Пустые умствования быстро наскучили мне. Не в первый раз горевал я из-за нелепого своего характера. Казалось бы, что проще – отдыхай, Сережа, плюй в потолок вишневыми косточками… Так нет, крепко засело в сердце, что пустым рукам нечистый дело найдет. Дела ищут руки. Чем же мне занять дни ожидания? Почитать, что ли? «Материнскую ртуть» я осилил вчера перед сном, а начинать что иное – вряд ли смогу дочитать до отъезда. Разве что полистать подрывную литературу, каковой имею привычку пробавляться в дороге. Конфискуем мы ее уйму, а печатается еще больше. Да что говорить – почти каждый студентик если не держал у себя, так полистывал у друзей это отравное чтиво. Управление уже давно махнуло рукой, считая, что молодежь должна перебеситься. Я с этим не согласен. Таким, как мой Андрей, я бы доверил в руки любые памфлеты социалистов – этого парня не свернешь с верного пути словесной мишурой. Еще пару лет, и уже не он на меня, а я на него буду смотреть снизу вверх – далеко пойдет. Но таких, как он, немного.

Или правда поплевать из окна вишневыми косточками? Вспомнил про косточки, и вспомнились вишни, те, что ведрами привозили к нам в Симбирск с нижнего течения Волги, из-под Саратова – огромные, смоляно-черные, блестящие, как глаза цыганок, сладкие, точно сахарные. Очень захотелось домой. И не в родительский дом, а в свой. Которого у меня еще нет. Но будет обязательно. И чтобы окна смотрели вниз на реку, и сад, и жена, и детишки, и лето, и ведро вишен, чтобы сплевывать косточки в окно и смотреть, как они летят вниз и теряются из виду в густых кустах боярышника, где водятся особенные рогатые гусеницы, за которыми я так любил наблюдать в детстве…

Старею.

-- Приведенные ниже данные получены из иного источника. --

import Literature.NumberTheory.Sieve.AsymptoticSieveForPrimesT
import Literature.NumberTheory.Sieve.AsymptoticSieveForPrimesS3Assembly
import Literature.NumberTheory.Sieve.AsymptoticSieveForPrimesAssemblyInputs
import Literature.NumberTheory.Sieve.AsymptoticSieveForPrimesLogSumIdentity
import HarnessLib

/-!
# Asymptotic sieve for primes: Theorem 1 in the `δ = (log x)^α, Δ = x^θ` regime, from FI (2.4) (proof)

Trunk T-SIEVE. Source: J. Friedlander, H. Iwaniec, *Asymptotic sieve for primes*, Ann. of Math. 148
(1998) 1041–1065 [FriedlanderIwaniecASP1998] (= arXiv:math/9811186), Theorem 1 (1.17) with the
"In practice" regime of p. 1044 ("for `δ = (log x)^α`, `Δ = x^η` … (1.17) becomes
`∑_{p ≤ x} a_p log p = HA(x){1 + O(log log x / log x)}`"), and §8 p. 1058: "Combining (3.4), (3.5),
(4.5), (5.1), (6.6), (7.2) and (8.5) we complete the proof of Theorem 1."

This file closes the series `…AsymptoticSieveForPrimes{Inputs, Decomposition, DecompositionProofs,
Reduction, BilinearStrong, Assembly, Proofs, Brun, Tyz, T, S1, S2, S3Minus, S3Plus, S3Assembly,
AssemblyInputs, LogSums, LogSumIdentity}`: the corrected statement
`Literature.NumberTheory.Sieve.fi_asymptotic_sieve_primes_loglog` (`…AsymptoticSieveForPrimes`; the literal
`Literature.NumberTheory.Sieve.fi_asymptotic_sieve_primes`, quantifying over all `δ, Δ ≥ 2`, is false as recorded there) is
PROVED from exactly ONE named fact of `…Inputs`, of prime-number-theorem strength:
* `fi_moebius_density_cancellation` — FI (2.4), `∑_{d ≤ y, (d,ν)=1} μ(d)g(d) ≪ σ_ν (log y)^{-6}`,
  whose printed proof (pp. 1048–1049) uses "a standard contour integration using the bound for the
  corresponding zeta function" (a zero-free region for `∏_p (1 - g(p)p^{-s})⁻¹`).
Everything else in FI's proof — Brun's upper-bound sieve weights (`…Brun`), (R) ⟹ (R′),
(B) ⟹ (B′) (with the saving they carry), the identity (3.1)/(3.4), the sandwich (3.5), `H > 0`,
(1.13)–(1.14) from (2.4) (`…LogSumIdentity`), the sieve-density class of `gh`, and the five
estimates (4.5), (5.1), (6.6), (7.2), (8.5) — is proved in the files listed ((4.5), (5.1), (8.5)
modulo (2.4) where FI use it), and `fi_asymptotic_sieve_primes_loglog_of_inputs` (`…AssemblyInputs`)
combines them.

* `fi_asymptotic_sieve_primes_loglog_of_facts :
    fi_moebius_density_cancellation → fi_moebius_density_log_sum → fi_asymptotic_sieve_primes_loglog`;
* `fi_asymptotic_sieve_primes_loglog_of_cancellation :
    fi_moebius_density_cancellation → fi_asymptotic_sieve_primes_loglog`;
* `SieveSequence.FIAsymptoticSieveHypotheses.isEquivalent_sum_primes_of_cancellation` — the
  corollary `∑_{p ≤ x} a_p log p ~ H A(x)` (from (2.4)).

## Mathlib search

The tree: `fi_asymptotic_sieve_primes_loglog_of_inputs` (`…AssemblyInputs`, from
`fi_asymptotic_sieve_primes_loglog_of_estimates`, `brun_upperSieveWeights_holds`,
`fi_sieve_density_admissible_holds`, `fi_densityConstant_pos_holds`,
`fi_asp_Tyz_estimate_of_cancellation`, `fi_asp_S1_estimate_holds`, `fi_asp_S2_estimate_holds`),
`fi_asp_T_estimate_of_cancellation` (`…T`), `fi_asp_S3_estimate_of_cancellation` (`…S3Assembly`),
`fi_moebius_density_log_sum_of_cancellation` (`…LogSumIdentity`).
`lean search 'fi_asymptotic_sieve_primes_loglog'`: the Decomposition/Assembly/AssemblyInputs files
and the named fact; no unconditional proof in the tree.
-/

noncomputable section

namespace Literature.NumberTheory.Sieve

/-- **Friedlander–Iwaniec, Theorem 1, in the regime `δ = (log x)^α`, `Δ = x^θ` (`0 < θ < 1/3`)**,
from FI (2.4) and FI (1.13)–(1.14): under the hypotheses of
Theorem 1 for these parameter functions, `∑_{p ≤ x} a_p log p - H A(x) = O(H A(x) log log x / log x)`
(FI p. 1044: "(1.17) becomes `∑_{p≤x} a_p log p = HA(x){1 + O(log log x/log x)}`"; §8 p. 1058:
"Combining (3.4), (3.5), (4.5), (5.1), (6.6), (7.2) and (8.5) we complete the proof of Theorem 1").
[cite: FriedlanderIwaniecASP1998, Thm 1 (1.17) and p. 1044] -/
theorem fi_asymptotic_sieve_primes_loglog_of_facts (h24 : fi_moebius_density_cancellation)
    (h13 : fi_moebius_density_log_sum) : fi_asymptotic_sieve_primes_loglog :=
  fi_asymptotic_sieve_primes_loglog_of_inputs h24 (fi_asp_T_estimate_of_cancellation h24 h13)
    (fi_asp_S3_estimate_of_cancellation h24)

/-- **Friedlander–Iwaniec, Theorem 1, in the regime `δ = (log x)^α`, `Δ = x^θ` (`0 < θ < 1/3`)**,
from the single named fact FI (2.4) (`fi_moebius_density_cancellation`; FI (1.13)–(1.14) is derived
from it in `…LogSumIdentity`). [cite: FriedlanderIwaniecASP1998, Thm 1 (1.17), p. 1044 and (2.4)] -/
theorem fi_asymptotic_sieve_primes_loglog_of_cancellation (h24 : fi_moebius_density_cancellation) :
    fi_asymptotic_sieve_primes_loglog :=
  fi_asymptotic_sieve_primes_loglog_of_facts h24 (fi_moebius_density_log_sum_of_cancellation h24)

open Filter Asymptotics Topology in
/-- **Corollary: `∑_{p ≤ x} a_p log p ~ H A(x)`** in the regime `δ = (log x)^α`, `Δ = x^θ`
(`0 < θ < 1/3`), from FI (2.4): the relative error `O(log log x / log x)` tends to `0`.
[cite: FriedlanderIwaniecASP1998, Thm 1 (1.17) and p. 1044] -/
theorem SieveSequence.FIAsymptoticSieveHypotheses.isEquivalent_sum_primes_of_cancellation
    (h24 : fi_moebius_density_cancellation) {A : SieveSequence} {D : ℝ → ℝ} {α θ H : ℝ}
    (hα : 0 < α) (hθ : 0 < θ) (hθ3 : θ < 1 / 3)
    (hhyp : A.FIAsymptoticSieveHypotheses D (fun x => Real.log x ^ α) (fun x => x ^ θ))
    (hH : A.HasDensityConstant H) :
    (fun x : ℝ => ∑ p ∈ Nat.primesLE ⌊x⌋₊, A.a p * Real.log p) ~[atTop]
      fun x : ℝ => H * A.size x := by
  have h := fi_asymptotic_sieve_primes_loglog_of_cancellation h24 A D α θ H hα hθ hθ3 hhyp hH
  have hr : Tendsto (fun x : ℝ => Real.log (Real.log x) / Real.log x) atTop (𝓝 0) := by
    have := (Real.isLittleO_log_id_atTop.comp_tendsto Real.tendsto_log_atTop).tendsto_div_nhds_zero
    simpa only [Function.comp_def, id_eq] using this
  have hsmall : (fun x : ℝ => H * A.size x * (Real.log (Real.log x) / Real.log x)) =o[atTop]
      fun x : ℝ => H * A.size x := by
    have h1 := (isBigO_refl (fun x : ℝ => H * A.size x) atTop).mul_isLittleO
      ((isLittleO_one_iff ℝ).2 hr)
    simpa only [mul_one] using h1
  exact h.trans_isLittleO hsmall

end Literature.NumberTheory.Sieve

Раньше мне и в голову бы не пришло мечтать о собственном домике с садом и семье из пяти-шести душ.

И вот тут я понял, чем мне заняться… Чем мне обязательно надо, просто необходимо заняться. Я снова включил элефон, вызвал городской справочник и непозволительно долго листал – странное стеснение охватило меня. Только одна мысль не позволила мне струсить – если я не сделаю этого сейчас, то не сделаю никогда.

Я набрал номер и поднял телефонную трубку. Несколько секунд под ухом чирикали зуммеры.

– Халло? – с вопросительной интонацией осведомился мужской голос.

– Э… кхм… – В горле у меня пересохло, точно у мальца первом свидании. Боже святый, да что это со мной, старым охальником? – Елизавету Карловну не соизволите позвать?

– А, простите, кто спрашивает? – с сильным немецким акцентом недоверчиво поинтересовался голос. Думаю, это был ее отец, и за недоверие я его не винил. А что ответить на расспросы, я придумал заранее.

– Из Управления политической благонадежности, – заявил я, пытаясь неслышно поплевать за левое плечо, – титулярный советник Щербаков.

– Управления… – голос моего собеседника сошел на нет – очевидно, теперь уже у него горло сохло. – Одну минутошку.